YOUR OBJECTIVE — Look through the listing below for lines containing the word "hunit". State only their number.

• • • • • • •

include hw hred₀ in
/-- **`red₀ (g • Q) = red₀ Q` for `g` in the inertia group** (`v ∋ p`, `𝔐` a prime of `𝒪_{K̄_v}` over `v`): the inertia
group fixes every root of unity of order prime to `p` (`mem_absInertia_iff_smul_rootsOfUnity`), in particular a primitive
`(q^f − 1)`-th one, and every `σ` fixing such a root with `f` large does not move the reduction of `Q`
(`exists_layer_localRed_smul_eq`, Serre *Local Fields* II §4 Prop. 8). [cite: SerreLocalFields1979, Ch. II §4 Prop. 8] -/
theorem localRed_smul_eq_of_mem_absInertia (hpv : (p : 𝓞 ℚ) ∈ v.asIdeal) {𝔐 : Ideal v.localAbsIntegers}
    (h𝔐 : 𝔐 ∈ v.localPrimesAbove) {g : absoluteGaloisGroup (v.adicCompletion ℚ)}
    (hg : g ∈ absInertia (v.adicCompletion ℚ)) (Q : localPoints W (v.adicCompletion ℚ)) :
    red₀ (g • Q) = red₀ Q := by
  obtain ⟨f, hf, hlayer⟩ := W.exists_layer_localRed_smul_eq hw red₀ hred₀ h𝔐 {Q}
  -- `q = p`
  have hq : Nat.card (IsLocalRing.ResidueField (v.adicCompletionIntegers ℚ)) = p := by
    rw [natCard_residueField_adicCompletionIntegers v, Rat.HeightOneSpectrum.primesEquiv_eq_of_natCast_mem v hp.out hpv]
  rw [hq] at hlayer
  -- a primitive `(p^f - 1)`-th root of unity of `K̄_v`
  have hN0 : p ^ f - 1 ≠ 0 := (Nat.sub_pos_of_lt (Nat.one_lt_pow hf hp.out.one_lt)).ne'
  haveI : CharZero (AlgebraicClosure (v.adicCompletion ℚ)) :=
    charZero_of_injective_algebraMap (algebraMap ℚ (AlgebraicClosure (v.adicCompletion ℚ))).injective
  haveI : NeZero ((p ^ f - 1 : ℕ) : AlgebraicClosure (v.adicCompletion ℚ)) := ⟨Nat.cast_ne_zero.mpr hN0⟩
  obtain ⟨ζ, hζ⟩ := HasEnoughRootsOfUnity.prim (M := AlgebraicClosure (v.adicCompletion ℚ)) (n := p ^ f - 1)
  -- inertia fixes it: `p ∤ p^f - 1`
  have hunit : IsUnit ((p ^ f - 1 : ℕ) : 𝒪[v.adicCompletion ℚ]) := by
    have hcop : ¬ p ∣ p ^ f - 1 := by
      intro h
      have h1 : p ∣ p ^ f := dvd_pow_self p hf
      have h2 : p ∣ p ^ f - (p ^ f - 1) := Nat.dvd_sub h1 h
      rw [Nat.sub_sub_self (Nat.one_le_pow f p hp.out.pos)] at h2
      exact hp.out.one_lt.ne' (Nat.dvd_one.mp h2)
    have hw1 : w (algebraMap (v.adicCompletion ℚ) (AlgebraicClosure (v.adicCompletion ℚ))
        ((p ^ f - 1 : ℕ) : v.adicCompletion ℚ)) = 1 := by
      rw [map_natCast]
      exact spectralValuation_natCast_eq_one_of_not_dvd hpv hw hcop
    have hnorm : ‖((p ^ f - 1 : ℕ) : v.adicCompletion ℚ)‖ = 1 := by
      have h := hw (algebraMap (v.adicCompletion ℚ) (AlgebraicClosure (v.adicCompletion ℚ))
        ((p ^ f - 1 : ℕ) : v.adicCompletion ℚ))
      rw [spectralNorm_extends, hw1, NNReal.coe_one] at h
      exact h.symm
    rw [(Valuation.integer.integers (ValuativeRel.valuation (v.adicCompletion ℚ))).isUnit_iff_valuation_eq_one]
    change ValuativeRel.valuation (v.adicCompletion ℚ) (((p ^ f - 1 : ℕ) : 𝒪[v.adicCompletion ℚ]) : v.adicCompletion ℚ) = 1
    rw [show (((p ^ f - 1 : ℕ) : 𝒪[v.adicCompletion ℚ]) : v.adicCompletion ℚ) =
      ((p ^ f - 1 : ℕ) : v.adicCompletion ℚ) from by simp]
    refine le_antisymm ((adicCompletion_valuation_le_one_iff ℚ v _).mpr hnorm.le) (not_lt.mp fun hlt ↦ ?_)
    exact absurd hnorm (ne_of_lt ((adicCompletion_valuation_lt_one_iff ℚ v _).mp hlt))
  have hgζ : g • ζ = ζ :=
    (mem_absInertia_iff_smul_rootsOfUnity.mp hg) (p ^ f - 1) hunit ζ hζ.pow_eq_one
  exact hlayer ζ hζ g hgζ Q (Finset.mem_singleton_self Q)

• • • • • • •

WRITTEN SOLUTION — 2